Highlights & Insights¶

Repositions "action-free internet video" as the most critical foundation in the world model data pyramid. The approach shifts from "data-level utilization" to "model-level transfer"—avoiding the exorbitant cost of training from scratch on massive video datasets.
Extrapolative weight transfer is a highly reusable trick: it can be applied to any scenario requiring the conversion of "symmetric/bidirectional kernels" to "causal kernels" without losing pre-trained weights (e.g., audio, time-series, streaming video).
Per-frame independent noise from Diffusion Forcing naturally supports the "clean history + noisy current" autoregressive mode, elegantly bridging "full-sequence denoisers" and "autoregressive world models."
Extends Classifier-Free Guidance from "video-level text conditions" to "frame-by-frame action conditions" and provides theoretical grounding through Theorem 4.1, ensuring action controllability is principled rather than just engineering stitching.

Limitations & Future Work¶

The base model is only 1.1B parameters and training compute was limited (ablations only for 30k steps); whether gains scale with larger models or longer training remains to be verified.
Autoregressive rollout naturally suffers from error accumulation; Vid2World's FVD/FID on RECON is still inferior to the single-step NWM. Stability over long horizons needs improvement.
Extrapolative weight transfer relies on the assumption that "future features can be linearly extrapolated from the past," which may not hold in scenarios with extreme motion or highly non-linear dynamics.
Evaluation focuses mainly on video prediction fidelity and a single Real2Sim policy test; more downstream decision-making experiments are needed to prove end-to-end value in planning/control loops.

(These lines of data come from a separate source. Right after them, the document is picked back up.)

import Summits.AtomisticToContinuum.BoseEinsteinCondensation.Theorems.BECSubharmonicContinuationCoreDeficitBounds
import Summits.AtomisticToContinuum.BoseEinsteinCondensation.Theorems.BECSubharmonicContinuationBallCriterion
import Summits.AtomisticToContinuum.BoseEinsteinCondensation.Theorems.BECSubharmonicContinuationContinuationToPeriodicBECSphereKernel
import HarnessLib

/-!
# The sphere-kernel continuation for one trial state
# (route `BECSubharmonicContinuation`, helper for item `ContinuationToPeriodicBEC`, stmt-14585)

Fix `L > 0`, a periodic trial state `Ψ` of `N` bosons, a particle `i`, a core radius
`0 < R ≤ L/2` and write `S = L/2`, `G = G_Ψ(i,·)`, `H = H_Ψ(i,·)` (translation coherence and
kinetic coherence of the route file), `aₙ = L^{3N}|ĉₙ(Ψ)|²` (`∑ aₙ = 1`) and `κₙ = 2πn(i,·)/L` as in
`…CoreDeficitBounds.lean`. With the SPHERE kernel `W_S(y) = (4π)⁻¹(1/|y| − 1/S)`
(`…SphereKernel.lean`):

1. `∑ₙ aₙ (1 − sinc(|κₙ|S)) = ∫_{B_S} H·W_S` (`hasSum_sphereTotal`; dominated convergence and the
   whole-ball multiplier);
2. `∫_{B_S} H·W_S = ∫_{B_R} H·W_S + ∫_{B_S∖B_R} H·W_S`, the shell part being
   `≤ (4π)⁻¹∫_{R ≤ |y| ≤ S} H₊/|y|` (`0 ≤ W_S ≤ (4π|y|)⁻¹` there) and the core part being
   `∑ₙ aₙ cₙ` with `|cₙ| ≤ 4 min((|κₙ|R)², 1) ≤ 192 (1 − ∏ⱼ sinc²(κₙ,ⱼR/2))`, i.e.
   `≤ 192 (1 − R⁻³∫ tent_R · G)` (`hasSum_window` of `…CoreDeficitBounds.lean`);
3. the BALL average: `1 − ⨍_{B_S} G = ∑ₙ aₙ (1 − ⨍_{B_S} cos κₙ·y) ≤ 3 ∑ₙ aₙ (1 − sinc(|κₙ|S))`
   (off the zero mode `|κₙ|S = π|n(i,·)| ≥ π`, so `sinc ≤ 1/π ≤ 1/3`, while every ball average of a
   cosine is `≥ −1`);
4. `BallCriterion` (`ballCriterion_proof`, in the tree): `⨍_{B_{L/2}} G ≥ σ ⇒ n₀ ≥ (2σ − 1)N`.

Conclusion (`condensateOccupation_ge_of_shell_of_window`): if `(4π)⁻¹∫_{R≤|y|≤L/2} H₊/|y| ≤ 1/8`
and `1 − ε ≤ R⁻³∫ tent_R·G` with `192 ε ≤ 1/48`, then `⨍_{B_{L/2}} G ≥ 9/16` and
`condensateOccupation ≥ N/8`. No energy, symmetry or positivity input is used. Folklore
bookkeeping over the tree's momentum representation; no named facts.
-/

noncomputable section

namespace Summit.AtomisticToContinuum.BoseEinsteinCondensation.Theorems.SubharmonicContinuation

open MeasureTheory Filter Set Metric Real Complex
open scoped ENNReal NNReal ComplexConjugate RealInnerProductSpace
open Literature.MathematicalPhysics.QuantumManyBody.BoseGas

variable {N : ℕ} {L : ℝ}

section Modes

variable {i : Fin N} {κ : (Fin N × Fin 3 → ℤ) → Space}

/-- **`H·W_S` on a concentric ball, mode by mode**: for every radius `ϱ`,
`∫_{B_ϱ} H(y) W_S(y) dy = ∑ₙ aₙ |κₙ|² ∫_{B_ϱ} cos(κₙ·y) W_S(y) dy` (dominated convergence: the
weights `aₙ|κₙ|²` are summable and `W_S` is integrable on the ball). [folklore] -/
theorem hasSum_integral_ball_H_mul_sphereKernel (hL : 0 < L) (Ψ : PeriodicTrialState N L)
    (hκ : ∀ n k, κ n k = 2 * Real.pi * (n (i, k) : ℝ) / L) (S ϱ : ℝ) :
    HasSum (fun n : Fin N × Fin 3 → ℤ => (L ^ 3) ^ N * ‖configFourierCoeff L Ψ.ψ n‖ ^ 2 *
        (‖κ n‖ ^ 2 * ∫ y in ball (0 : Space) ϱ,
          Real.cos (∑ k, κ n k * y k) * ((4 * π)⁻¹ * (‖y‖⁻¹ - S⁻¹))))
      (∫ y in ball (0 : Space) ϱ, (∑ k : Fin 3, ∫ X in cellN N L,
        conj (fderiv ℝ Ψ.ψ (Function.update X i (X i + y)) (Pi.single i (EuclideanSpace.single k (1 : ℝ)))) *
          fderiv ℝ Ψ.ψ X (Pi.single i (EuclideanSpace.single k (1 : ℝ)))).re *
        ((4 * π)⁻¹ * (‖y‖⁻¹ - S⁻¹))) := by
  set a : (Fin N × Fin 3 → ℤ) → ℝ := fun n => (L ^ 3) ^ N * ‖configFourierCoeff L Ψ.ψ n‖ ^ 2
    with ha
  have ha0 : ∀ n, 0 ≤ a n := fun n => by rw [ha]; positivity
  set w : (Fin N × Fin 3 → ℤ) → ℝ := fun n => a n * ‖κ n‖ ^ 2 with hw
  have hw0 : ∀ n, 0 ≤ w n := fun n => by rw [hw]; exact mul_nonneg (ha0 n) (sq_nonneg _)
  have hwsum : Summable w := (CoreDeficitBounds.hasSum_H_zero hL Ψ hκ).summable
  set W : Space → ℝ := fun y => (4 * π)⁻¹ * (‖y‖⁻¹ - S⁻¹) with hW
  have hWi : IntegrableOn W (ball (0 : Space) ϱ) := integrableOn_sphereKernel_ball S ϱ
  have hDC := hasSum_integral_of_dominated_convergence
    (μ := volume.restrict (ball (0 : Space) ϱ))
    (F := fun n y => w n * Real.cos (∑ k, κ n k * y k) * W y)
    (f := fun y => (∑ k : Fin 3, ∫ X in cellN N L,
        conj (fderiv ℝ Ψ.ψ (Function.update X i (X i + y)) (Pi.single i (EuclideanSpace.single k (1 : ℝ)))) *
          fderiv ℝ Ψ.ψ X (Pi.single i (EuclideanSpace.single k (1 : ℝ)))).re * W y)
    (fun n y => w n * |W y|) (fun n => ?_) (fun n => ?_) ?_ ?_ ?_
  rotate_left
  · -- measurability
    exact (continuous_const.mul (CoreDeficitBounds.continuous_cos_waveVec κ n)).aestronglyMeasurable.mul
      hWi.aestronglyMeasurable
  · -- domination
    refine ae_of_all _ fun y => ?_
    rw [Real.norm_eq_abs, abs_mul, abs_mul, abs_of_nonneg (hw0 n)]
    exact mul_le_mul_of_nonneg_right (mul_le_of_le_one_right (hw0 n) (Real.abs_cos_le_one _))
      (abs_nonneg _)
  · -- summability of the bound
    exact ae_of_all _ fun y => hwsum.mul_right _
  · -- integrability of the bound
    have h1 : (fun y : Space => ∑' n, w n * |W y|) = fun y => (∑' n, w n) * |W y| := by
      funext y; exact tsum_mul_right
    rw [h1]
    exact hWi.abs.const_mul _
  · -- pointwise convergence
    exact ae_of_all _ fun y => (CoreDeficitBounds.hasSum_H hL Ψ hκ y).mul_right _
  refine hDC.congr_fun fun n => ?_
  simp only [hw]
  rw [← integral_const_mul, ← integral_const_mul]
  refine integral_congr_ae (ae_of_all _ fun y => ?_)
  simp only [hW]
  ring

/-- **`G` on a ball, mode by mode**: for every radius `ϱ`,
`∫_{B_ϱ} G(y) dy = ∑ₙ aₙ ∫_{B_ϱ} cos(κₙ·y) dy`. [folklore] -/
theorem hasSum_integral_ball_G (hL : 0 < L) (Ψ : PeriodicTrialState N L)
    (hκ : ∀ n k, κ n k = 2 * Real.pi * (n (i, k) : ℝ) / L) (ϱ : ℝ) :
    HasSum (fun n : Fin N × Fin 3 → ℤ => (L ^ 3) ^ N * ‖configFourierCoeff L Ψ.ψ n‖ ^ 2 *
        ∫ y in ball (0 : Space) ϱ, Real.cos (∑ k, κ n k * y k))
      (∫ y in ball (0 : Space) ϱ,
        (∫ X in cellN N L, conj (Ψ.ψ (Function.update X i (X i + y))) * Ψ.ψ X).re) := by
  set a : (Fin N × Fin 3 → ℤ) → ℝ := fun n => (L ^ 3) ^ N * ‖configFourierCoeff L Ψ.ψ n‖ ^ 2
    with ha
  have ha0 : ∀ n, 0 ≤ a n := fun n => by rw [ha]; positivity
  have hasum : HasSum a 1 := CoreDeficitBounds.hasSum_coeff hL Ψ
  haveI : IsFiniteMeasure (volume.restrict (ball (0 : Space) ϱ)) :=
    ⟨by rw [Measure.restrict_apply_univ]; exact measure_ball_lt_top⟩
  have hDC := hasSum_integral_of_dominated_convergence
    (μ := volume.restrict (ball (0 : Space) ϱ))
    (F := fun n y => a n * Real.cos (∑ k, κ n k * y k))
    (f := fun y => (∫ X in cellN N L, conj (Ψ.ψ (Function.update X i (X i + y))) * Ψ.ψ X).re)
    (fun n _ => a n) (fun n => ?_) (fun n => ?_) ?_ ?_ ?_
  rotate_left
  · exact (continuous_const.mul (CoreDeficitBounds.continuous_cos_waveVec κ n)).aestronglyMeasurable
  · refine ae_of_all _ fun y => ?_
    rw [Real.norm_eq_abs, abs_mul, abs_of_nonneg (ha0 n)]
    exact mul_le_of_le_one_right (ha0 n) (Real.abs_cos_le_one _)
  · exact ae_of_all _ fun y => hasum.summable
  · exact integrable_const _
  · exact ae_of_all _ fun y => CoreDeficitBounds.hasSum_G hL Ψ hκ y
  refine hDC.congr_fun fun n => ?_
  rw [← integral_const_mul]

vs. Conditional Image-based World Models (DIAMOND, etc.): These view world modeling as "frame-by-frame generation conditioned on a fixed-length historical window"; while autoregressive, context is limited and long-range reasoning is difficult. Vid2World inherits the strong temporal priors of video diffusion, significantly outperforming DIAMOND on CS:GO.
vs. Full-sequence Video World Models: These provide temporal consistency but only generate fixed blocks, lacking interactivity. Vid2World's causalization fills this gap to enable interaction.
vs. NWM (Navigation World Model): NWM explicitly conditions on a prediction step \(t\), allowing single-step distant prediction to bypass error accumulation, and it uses much more compute. Vid2World matches it even under autoregressive constraints, demonstrating the efficiency of transferring priors from action-free videos.
vs. Transfer works adding action modules/adapters (e.g., AVID): These often overlook interactivity and temporal causality. Vid2World makes causalization and action guidance systematic, yielding superior transfer results on RT-1.

Rating¶

Novelty: ⭐⭐⭐⭐⭐ First to systematically study transferring full-sequence non-causal video diffusion to autoregressive interactive world models. Extrapolative weight transfer and causal action guidance are original.
Experimental Thoroughness: ⭐⭐⭐⭐ Covers three domains + Real2Sim + comprehensive ablations, though base model size and downstream decision-loop experiments are limited.
Writing Quality: ⭐⭐⭐⭐⭐ Problem decomposition is clear, methodology is logically layered, and theory aligns with ablation results.
Value: ⭐⭐⭐⭐⭐ Points toward a scalable, low-data-cost path for building world models using internet video priors; tricks are highly transferable.